Auguste Comte, un scientiste ? Pour quiconque a entendu parler tant soit peu du "penseur positif", cela paraît l'évidence même. Il est entendu, une fois pour toutes, qu'Auguste Comte fut le père fondateur de cette doctrine naïve qui fait de la science une divinité en passe de faire entrer l'humanité dans un nouvel âge d'or, et qui révère les savants comme le Moyen-Age vénérait les saints.

·         Auguste Comte contre les savants

·         Auguste Comte contre le déterminisme absolu

 

Auguste Comte contre les savants

Mais Auguste Comte a-t-il été vraiment cela ? Eh bien, non ! En réalité il a même été tout le contraire. Ce philosophe que tout le monde croit si bien connaître n'a pas cessé, sa vie durant, de critiquer, et de la façon la plus virulente, les orientations qu'il voyait prendre à la science de son temps. Et il a passé son existence, au grand dam de sa carrière, à fustiger hautement les savants. Et que reprochait-il aux savants ? Oh, peu de choses ! D'avoir complètement perdu de vue le service de l'Humanité au profit du carriérisme le plus éhonté. De cultiver une déplorable "spécialisation dispersive", ennemie de toute synthèse. Enfin, de rester étrangement silencieux en matière sociale et morale, laissant ainsi le monopole du discours sur l'homme aux forces du passé : les rétrogrades-théologiens et les révolutionnaires-métaphysiciens.

La Préface personnelle du tome VI du Cours, dont on oublie trop qu'elle entraîna son auteur devant les tribunaux, donne déjà le ton de l'hostilité de Comte envers la science moderne -- même s'il y garde encore une certaine tendresse envers la naissante biologie.

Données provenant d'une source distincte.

import Literature.Probability.LatticeModels.IntersectionSourceSwitch
import Literature.Probability.LatticeModels.CurrentsDisentangling
import Literature.Probability.LatticeModels.AnnularCovering
import HarnessLib

/-!
# From the intersection-clustering bound to the improved tree diagram bound (Aizenman–Duminil-Copin 2021, §4.1, proof of Theorem 1.3)

Topic `Literature/Probability/LatticeModels`. The two displays of Aizenman–Duminil-Copin 2021,
arXiv:1912.07973, §4.1, "Proof of Theorem 1.3 under the assumption (4.1)" (repeated word for word in
§6.1 for the unconditional proof) derive the improved tree diagram bound from three inputs: the annular
covering Lemma 4.2, the switching lemma, and the intersection-clustering bound (Prop. 4.3 / Prop. 6.1):

  "Using Lemma 4.2, then the switching lemma, and finally Proposition 4.3, we get
  `P^{xy,zt,∅,∅}[0 < |𝒯| < 2^{δK/5}] ≤ ∑_u P^{xy,zt,∅,∅}[u ∈ 𝒯, M_u(𝒯;𝓛,K) < δK]`
  `= ∑_u (⟨σ_uσ_x⟩⟨σ_uσ_y⟩⟨σ_uσ_z⟩⟨σ_uσ_t⟩/⟨σ_xσ_y⟩⟨σ_zσ_t⟩) P^{ux,uz,uy,ut}[M_u(𝒯;𝓛,K) < δK] ≤ 2^{-δK} ∑_u …`.
  For the larger values of `|𝒯|`, the Markov inequality and the switching lemma give
  `P^{xy,zt,∅,∅}[|𝒯| ≥ 2^{δK/5}] ≤ 2^{-δK/5} E^{xy,zt,∅,∅}[|𝒯|] = 2^{-δK/5} ∑_u (⟨σ_uσ_x⟩⟨σ_uσ_y⟩⟨σ_uσ_z⟩⟨σ_uσ_t⟩/⟨σ_xσ_y⟩⟨σ_zσ_t⟩)`.
  Adding … gives an improved tree diagram bound"

(`𝒯 = C_{n₁+n₃}(x) ∩ C_{n₂+n₄}(z)`). This file proves the resulting **reduction**, for edge couplings
`K ≥ 0` on a finite simple graph whose vertex type carries a pseudo-metric (the sup-norm metric of a
box of `ℤ⁴` in the source), in un-normalised current-sum form and *without* the clustering bound as an
input: the clustering probabilities appear on the right-hand side as the masses
`clusteringMass … u = Z[yu]Z[xu]Z[tu]Z[zu] · P^{uy,ux} ⊗ P^{ut,uz}[M_u(C(u) ∩ C'(u); ℓ, K_s) < 7r]`,
to be bounded by whoever proves Prop. 6.1 (the constant `7` is that of the tree's covering lemma
`exists_annulusCount_lt_of_card_lt_two_pow`, `AnnularCovering.lean`, in place of the printed `5`):

* `Current.interInd_le_sum_add_card_div` — the pointwise covering/Markov split
  `𝟙[𝒯 ≠ ∅] ≤ ∑_u 𝟙[u ∈ 𝒯] 𝟙[M_u(𝒯) < 7r] + |𝒯| / 2^r`;
* `Current.tsum_interWeight_mul_card_eq_treeMass` — `E[|𝒯|]`: `∑ W |𝒯| = ∑_u Z[yu]Z[xu] · Z[tu]Z[zu]`
  (the switching lemma as the three-point identity);
* `Current.tsum_interWeight_mul_interInd_le` — **the reduction**:
  `∑ 1{xy}1{∅}1{zt}1{∅} w⁴ 𝟙[𝒯 ≠ ∅] ≤ ∑_u clusteringMass u + (∑_u Z[yu]Z[xu]Z[tu]Z[zu]) / 2^r`
  for every `r` and every scale sequence (`1 ≤ ℓ₁`, `2ℓ_k ≤ ℓ_{k+1}`);
* `Current.ursellInter_mul_sq_le` — combined with the disentangling bound (3.13)
  (`CurrentsDisentangling.lean`): `Z[∅]² · P ≤ ∑_u clusteringMass u + treeMass / 2^r` for the
  intersection term `P = ∑ 1{xy}1{zt} w w 𝟙[z ∈ C(x)]` of `U₄` (`Current.ursellFour_currentSum_identity`:
  `U₄ · Z[∅]² = -2P` after normalisation), i.e.
  `|U₄(x,y,z,t)| ≤ 2 ∑_u (⟨σ_uσ_x⟩⟨σ_uσ_y⟩⟨σ_uσ_z⟩⟨σ_uσ_t⟩) (P^{ux,uz,uy,ut}[M_u < 7r] + 2^{-r})`.

With Prop. 6.1 (`P^{ux,uz,uy,ut}[M_u(𝒯;𝓛,K) < δK] ≤ 2^{-δK}`, `K ≥ c log B_L(β)`) this is Theorem 1.3;
that input, the choice of scales and the passage to `ℤ⁴`/infinite volume are not part of this file. No
named fact is introduced; everything is proved.

## References

* M. Aizenman, H. Duminil-Copin, Ann. of Math. 194 (2021), arXiv:1912.07973, §4.1, proof of Thm 1.3
  (the two displays and "Adding … gives an improved tree diagram bound"), §6.1 (unconditional version)
  [AizenmanDuminilCopinAnnals2021].
-/

noncomputable section

open Finset Filter
open scoped symmDiff ENNReal

namespace Literature.Probability.LatticeModels

variable {V : Type*} [Fintype V] [DecidableEq V] {G : SimpleGraph V} [DecidableRel G.Adj]

namespace Current

variable {K : G.edgeFinset → ℝ}

/-! ### The objects -/

/-- The weight of the four currents `P^{xy,∅} ⊗ P^{zt,∅}` (un-normalised):
`W(p,q) = 1{∂p₁={x,y}}1{∂p₂=∅} w w · 1{∂q₁={z,t}}1{∂q₂=∅} w w`, `p = (n₁,n₃)`, `q = (n₂,n₄)`.
[cite: AizenmanDuminilCopinAnnals2021, arXiv:1912.07973 §3.2, the measure P^{xy,zt,∅,∅} of (3.14)] -/
def interWeight (K : G.edgeFinset → ℝ) (x y z t : V) (pq : (Current G × Current G) × (Current G × Current G)) :
    ℝ≥0∞ :=
  epairWeight K ({x} ∆ {y}) ∅ pq.1 * epairWeight K ({z} ∆ {t}) ∅ pq.2

/-- The intersection set `𝒯 = C_{n₁+n₃}(x) ∩ C_{n₂+n₄}(z)` of Aizenman–Duminil-Copin 2021, §4.1.
[cite: AizenmanDuminilCopinAnnals2021, arXiv:1912.07973 §4.1, definition of 𝒯] -/
def interSet (x z : V) (pq : (Current G × Current G) × (Current G × Current G)) : Finset V :=
  (pq.1.1 + pq.1.2).cluster x ∩ (pq.2.1 + pq.2.2).cluster z

/-- The indicator `𝟙[𝒯 ≠ ∅]`. [folklore] -/
def interInd (x z : V) (pq : (Current G × Current G) × (Current G × Current G)) : ℝ≥0∞ :=
  if interSet x z pq = ∅ then 0 else 1

/-- The tree-diagram mass `∑_u Z[yu]Z[xu] · Z[tu]Z[zu]`
(`= Z[xy]Z[zt]Z[∅]² ∑_u ⟨σ_uσ_x⟩⟨σ_uσ_y⟩⟨σ_uσ_z⟩⟨σ_uσ_t⟩/(⟨σ_xσ_y⟩⟨σ_zσ_t⟩) = Z[xy]Z[zt]Z[∅]² E[|𝒯|]`).
[cite: AizenmanDuminilCopinAnnals2021, arXiv:1912.07973 §4.1, proof of Thm 1.3 (E[|𝒯|])] -/
def treeMass (K : G.edgeFinset → ℝ) (x y z t : V) : ℝ≥0∞ :=
  ∑ u, ecurrentSum K ({y} ∆ {u}) * ecurrentSum K ({x} ∆ {u}) *
    (ecurrentSum K ({t} ∆ {u}) * ecurrentSum K ({z} ∆ {u}))

/-- The clustering mass at `u`: the un-normalised probability, under the rerouted four currents
`P^{uy,ux} ⊗ P^{ut,uz}` (`= P^{ux,uz,uy,ut}`), that the intersection of the two clusters of `u` meets
fewer than `7r` annuli around `u`:
`∑ 1{yu}1{xu}1{tu}1{zu} w⁴ 𝟙[M_u(C_{n₁+n₃}(u) ∩ C_{n₂+n₄}(u); ℓ, K_s) < 7r]` — the quantity the
intersection-clustering bound (ADC Prop. 4.3 / 6.1) controls.
[cite: AizenmanDuminilCopinAnnals2021, arXiv:1912.07973 §4.1, Prop. 4.3 and §6.1, Prop. 6.1 (the event M_u(𝒯;𝓛,K) < δK)] -/
def clusteringMass [PseudoMetricSpace V] (K : G.edgeFinset → ℝ) (ℓ : ℕ → ℕ) (Ks r : ℕ) (x y z t u : V) :
    ℝ≥0∞ :=
  ∑' pq : (Current G × Current G) × (Current G × Current G),
    epairWeight K ({y} ∆ {u}) ({x} ∆ {u}) pq.1 * epairWeight K ({t} ∆ {u}) ({z} ∆ {u}) pq.2 *
      (if annulusCount ℓ Ks ((pq.1.1 + pq.1.2).cluster u ∩ (pq.2.1 + pq.2.2).cluster u) u < 7 * r
        then 1 else 0)

/-! ### `|𝒯|` as a sum of connection indicators -/

/-- `𝟙[u ∈ C_p(x)] 𝟙[u ∈ C_q(z)] = 𝟙[u ∈ 𝒯]`. [folklore] -/
theorem connInd_mul_connInd_eq (x z u : V) (pq : (Current G × Current G) × (Current G × Current G)) :
    connInd u x pq.1 * connInd u z pq.2 = if u ∈ interSet x z pq then 1 else 0 := by
  unfold connInd interSet
  by_cases h1 : u ∈ (pq.1.1 + pq.1.2).cluster x <;> by_cases h2 : u ∈ (pq.2.1 + pq.2.2).cluster z <;>
    simp [h1, h2, Finset.mem_inter]

/-- `∑_u 𝟙[u ∈ C_p(x)] 𝟙[u ∈ C_q(z)] = |𝒯|`. [folklore] -/
theorem sum_connInd_mul_connInd_eq_card (x z : V) (pq : (Current G × Current G) × (Current G × Current G)) :
    ∑ u, connInd u x pq.1 * connInd u z pq.2 = (#(interSet x z pq) : ℝ≥0∞) := by
  simp_rw [connInd_mul_connInd_eq]
  rw [Finset.sum_boole]
  congr 1
  congr 1
  ext u
  simp

/-! ### The pointwise covering/Markov split -/

/-- **The covering/Markov split** (Aizenman–Duminil-Copin 2021, §4.1, the first inequality of the
first display and the Markov step of the second): for every configuration,
`𝟙[𝒯 ≠ ∅] ≤ ∑_u 𝟙[u ∈ C_p(x)]𝟙[u ∈ C_q(z)] 𝟙[M_u(𝒯; ℓ, K_s) < 7r] + |𝒯|/2^r` — if `0 < |𝒯| < 2^r`
the covering lemma gives a `u ∈ 𝒯` with `M_u(𝒯) < 7r`, otherwise `|𝒯| ≥ 2^r`.
[cite: AizenmanDuminilCopinAnnals2021, arXiv:1912.07973 §4.1, proof of Thm 1.3 ("Using Lemma 4.2 …" and "the Markov inequality")] -/
theorem interInd_le_sum_add_card_div [PseudoMetricSpace V] {ℓ : ℕ → ℕ} (h1 : 1 ≤ ℓ 1)
    (h2 : ∀ k, 2 * ℓ k ≤ ℓ (k + 1)) (Ks r : ℕ) (x z : V)
    (pq : (Current G × Current G) × (Current G × Current G)) :
    interInd x z pq ≤
      (∑ u, connInd u x pq.1 * connInd u z pq.2 *
        (if annulusCount ℓ Ks (interSet x z pq) u < 7 * r then 1 else 0)) +
        (#(interSet x z pq) : ℝ≥0∞) / 2 ^ r := by
  unfold interInd
  by_cases he : interSet x z pq = ∅
  · rw [if_pos he]; exact bot_le
  rw [if_neg he]
  have hne : (interSet x z pq).Nonempty := Finset.nonempty_iff_ne_empty.2 he
  by_cases hc : #(interSet x z pq) < 2 ^ r
  · -- covering lemma: some `u ∈ 𝒯` has `M_u(𝒯) < 7r`
    obtain ⟨u, hu, hlt⟩ := exists_annulusCount_lt_of_card_lt_two_pow h1 h2 Ks hne hc
    refine le_add_right ?_
    refine le_trans (le_of_eq ?_) (Finset.single_le_sum (f := fun u => connInd u x pq.1 * connInd u z pq.2 *
      (if annulusCount ℓ Ks (interSet x z pq) u < 7 * r then 1 else 0)) (fun _ _ => bot_le) (Finset.mem_univ u))
    rw [connInd_mul_connInd_eq, if_pos hu, if_pos hlt, one_mul]
  · -- Markov: `|𝒯| ≥ 2^r`
    refine le_add_left ?_
    rw [ENNReal.le_div_iff_mul_le (Or.inl (pow_ne_zero r two_ne_zero)) (Or.inl (ENNReal.pow_ne_top ENNReal.ofNat_ne_top)),
      one_mul]
    exact_mod_cast not_lt.1 hc

/-! ### The first moment `E[|𝒯|]` -/

/-- **`E[|𝒯|]` is the tree diagram** (Aizenman–Duminil-Copin 2021, §4.1:
"`E^{xy,zt,∅,∅}[|𝒯|] = ∑_u ⟨σ_uσ_x⟩⟨σ_uσ_y⟩⟨σ_uσ_z⟩⟨σ_uσ_t⟩/(⟨σ_xσ_y⟩⟨σ_zσ_t⟩)`" by the switching
lemma), un-normalised: `∑ W |𝒯| = ∑_u Z[yu]Z[xu] · Z[tu]Z[zu]`.
[cite: AizenmanDuminilCopinAnnals2021, arXiv:1912.07973 §4.1, proof of Thm 1.3 (E[|𝒯|] and the switching lemma)] -/
theorem tsum_interWeight_mul_card_eq_treeMass (hK : ∀ e, 0 ≤ K e) (x y z t : V) :
    ∑' pq, interWeight K x y z t pq * (#(interSet x z pq) : ℝ≥0∞) = treeMass K x y z t := by
  simp_rw [← sum_connInd_mul_connInd_eq_card, Finset.mul_sum]
  rw [Summable.tsum_finsetSum (fun _ _ => ENNReal.summable)]
  refine Finset.sum_congr rfl fun u _ => ?_
  have h : ∀ pq : (Current G × Current G) × (Current G × Current G),
      interWeight K x y z t pq * (connInd u x pq.1 * connInd u z pq.2) =
        (epairWeight K ({x} ∆ {y}) ∅ pq.1 * connInd u x pq.1) *
          (epairWeight K ({z} ∆ {t}) ∅ pq.2 * connInd u z pq.2) := fun pq => by
    unfold interWeight; ring
  rw [tsum_congr h, ← tsum_mul_tsum_eq_tsum_prod (fun p => epairWeight K ({x} ∆ {y}) ∅ p * connInd u x p)
    (fun q => epairWeight K ({z} ∆ {t}) ∅ q * connInd u z q)]
  unfold connInd
  rw [tsum_epairWeight_mul_indicator_mem_cluster hK x y u, tsum_epairWeight_mul_indicator_mem_cluster hK z t u]

/-! ### The reduction -/

/-- **The intersection mass is controlled by the clustering masses and the tree diagram**
(Aizenman–Duminil-Copin 2021, §4.1, the two displays of the proof of Thm 1.3 added up), for `K ≥ 0`,
any scale sequence `1 ≤ ℓ₁`, `2ℓ_k ≤ ℓ_{k+1}`, any `K_s` and `r`:
`∑ 1{xy}1{∅}1{zt}1{∅} w⁴ 𝟙[𝒯 ≠ ∅] ≤ ∑_u clusteringMass u + (∑_u Z[yu]Z[xu]Z[tu]Z[zu]) / 2^r`, i.e.
`P^{xy,zt,∅,∅}[𝒯 ≠ ∅] ≤ ∑_u (⟨σ_uσ_x⟩⟨σ_uσ_y⟩⟨σ_uσ_z⟩⟨σ_uσ_t⟩/⟨σ_xσ_y⟩⟨σ_zσ_t⟩)(P^{ux,uz,uy,ut}[M_u(𝒯) < 7r] + 2^{-r})`.
[cite: AizenmanDuminilCopinAnnals2021, arXiv:1912.07973 §4.1, proof of Thm 1.3 (the two displays, "Adding …")] -/
theorem tsum_interWeight_mul_interInd_le [PseudoMetricSpace V] (hK : ∀ e, 0 ≤ K e) {ℓ : ℕ → ℕ}
    (h1 : 1 ≤ ℓ 1) (h2 : ∀ k, 2 * ℓ k ≤ ℓ (k + 1)) (Ks r : ℕ) (x y z t : V) :
    ∑' pq, interWeight K x y z t pq * interInd x z pq ≤
      (∑ u, clusteringMass K ℓ Ks r x y z t u) + treeMass K x y z t / 2 ^ r := by
  calc ∑' pq, interWeight K x y z t pq * interInd x z pq
      ≤ ∑' pq, interWeight K x y z t pq *
          ((∑ u, connInd u x pq.1 * connInd u z pq.2 *
            (if annulusCount ℓ Ks (interSet x z pq) u < 7 * r then 1 else 0)) +
            (#(interSet x z pq) : ℝ≥0∞) / 2 ^ r) :=
        ENNReal.tsum_le_tsum fun pq => mul_le_mul' le_rfl (interInd_le_sum_add_card_div h1 h2 Ks r x z pq)
    _ = (∑ u, ∑' pq, interWeight K x y z t pq * (connInd u x pq.1 * connInd u z pq.2 *
            (if annulusCount ℓ Ks (interSet x z pq) u < 7 * r then 1 else 0))) +
          (∑' pq, interWeight K x y z t pq * (#(interSet x z pq) : ℝ≥0∞)) / 2 ^ r := by
        simp_rw [mul_add, Finset.mul_sum]
        rw [ENNReal.tsum_add, Summable.tsum_finsetSum (fun _ _ => ENNReal.summable), div_eq_mul_inv,
          ← ENNReal.tsum_mul_right]
        congr 1
        exact tsum_congr fun pq => by rw [div_eq_mul_inv, mul_assoc]
    _ = (∑ u, clusteringMass K ℓ Ks r x y z t u) + treeMass K x y z t / 2 ^ r := by
        rw [tsum_interWeight_mul_card_eq_treeMass hK]
        congr 1
        refine Finset.sum_congr rfl fun u _ => ?_
        unfold clusteringMass interWeight interSet
        exact tsum_prod_inter_mul_eq_switch_cluster hK x y z t u
          (fun S₁ S₂ => if annulusCount ℓ Ks (S₁ ∩ S₂) u < 7 * r then 1 else 0)

/-- **The improved tree diagram bound, reduced to the clustering bound** (Aizenman–Duminil-Copin 2021,
§4.1 with §3.2 (3.12)–(3.14)): for `K ≥ 0`, any scale sequence and any `r`, the intersection term
`P = ∑ 1{∂n₁=xy}1{∂n₂=zt} w w 𝟙[z ∈ C_{n₁+n₂}(x)]` of the random-current identity for `U₄`
(`Current.ursellFour_currentSum_identity`, `U₄ = -2P/Z[∅]²` after normalisation) satisfies
`Z[∅]² P ≤ ∑_u clusteringMass u + (∑_u Z[yu]Z[xu]Z[tu]Z[zu]) / 2^r`, i.e.
`|U₄(x,y,z,t)| ≤ 2 ∑_u ⟨σ_uσ_x⟩⟨σ_uσ_y⟩⟨σ_uσ_z⟩⟨σ_uσ_t⟩ (P^{ux,uz,uy,ut}[M_u(𝒯;ℓ,K_s) < 7r] + 2^{-r})`.
[cite: AizenmanDuminilCopinAnnals2021, arXiv:1912.07973 §4.1, proof of Thm 1.3] -/
theorem ursellInter_mul_sq_le [PseudoMetricSpace V] (hK : ∀ e, 0 ≤ K e) {ℓ : ℕ → ℕ} (h1 : 1 ≤ ℓ 1)
    (h2 : ∀ k, 2 * ℓ k ≤ ℓ (k + 1)) (Ks r : ℕ) (x y z t : V) :
    (∑' p, epairWeight K ({x} ∆ {y}) ({z} ∆ {t}) p * (if z ∈ (p.1 + p.2).cluster x then 1 else 0)) *
        ecurrentSum K ∅ ^ 2 ≤
      (∑ u, clusteringMass K ℓ Ks r x y z t u) + treeMass K x y z t / 2 ^ r := by
  refine (tsum_inter_pair_mul_sq_le_four hK x y z t).trans ?_
  refine le_trans (le_of_eq ?_) (tsum_interWeight_mul_interInd_le hK h1 h2 Ks r x y z t)
  conv_rhs => rw [ENNReal.tsum_prod']
  refine tsum_congr fun p => tsum_congr fun q => ?_
  show _ = epairWeight K ({x} ∆ {y}) ∅ p * epairWeight K ({z} ∆ {t}) ∅ q *
    (if (p.1 + p.2).cluster x ∩ (q.1 + q.2).cluster z = ∅ then 0 else 1)
  by_cases hd : Disjoint ((q.1 + q.2).cluster z) ((p.1 + p.2).cluster x)
  · have he : (p.1 + p.2).cluster x ∩ (q.1 + q.2).cluster z = ∅ := by
      rw [Finset.inter_comm]; exact Finset.disjoint_iff_inter_eq_empty.1 hd
    rw [if_pos hd, if_pos he]
  · have he : (p.1 + p.2).cluster x ∩ (q.1 + q.2).cluster z ≠ ∅ := fun he =>
      hd (Finset.disjoint_iff_inter_eq_empty.2 (by rw [Finset.inter_comm]; exact he))
    rw [if_neg hd, if_neg he]

end Current

end Literature.Probability.LatticeModels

Considérons enfin la troisième classe spéculative [la classe scientifique], celle qui seule constitue aujourd'hui le germe très imparfait de la vraie spiritualité moderne. [...] Afin d'apprécier convenablement à leur égard ma situation naturelle, il y faut distinguer avec soin les deux écoles qui s'y partagent, quoique très inégalement jusqu'ici, l'empire général de la positivité rationnelle : l'école mathématique proprement dite, dominant encore, sans contestation sérieuse, l'ensemble des études inorganiques, et l'école biologique, luttant faiblement aujourd'hui pour maintenir, contre l'irrationnel ascendant de la première, l'indépendance et la dignité des études organiques. En tant que celle-ci me comprend, elle m'est, au fond, plus favorable qu'hostile [...]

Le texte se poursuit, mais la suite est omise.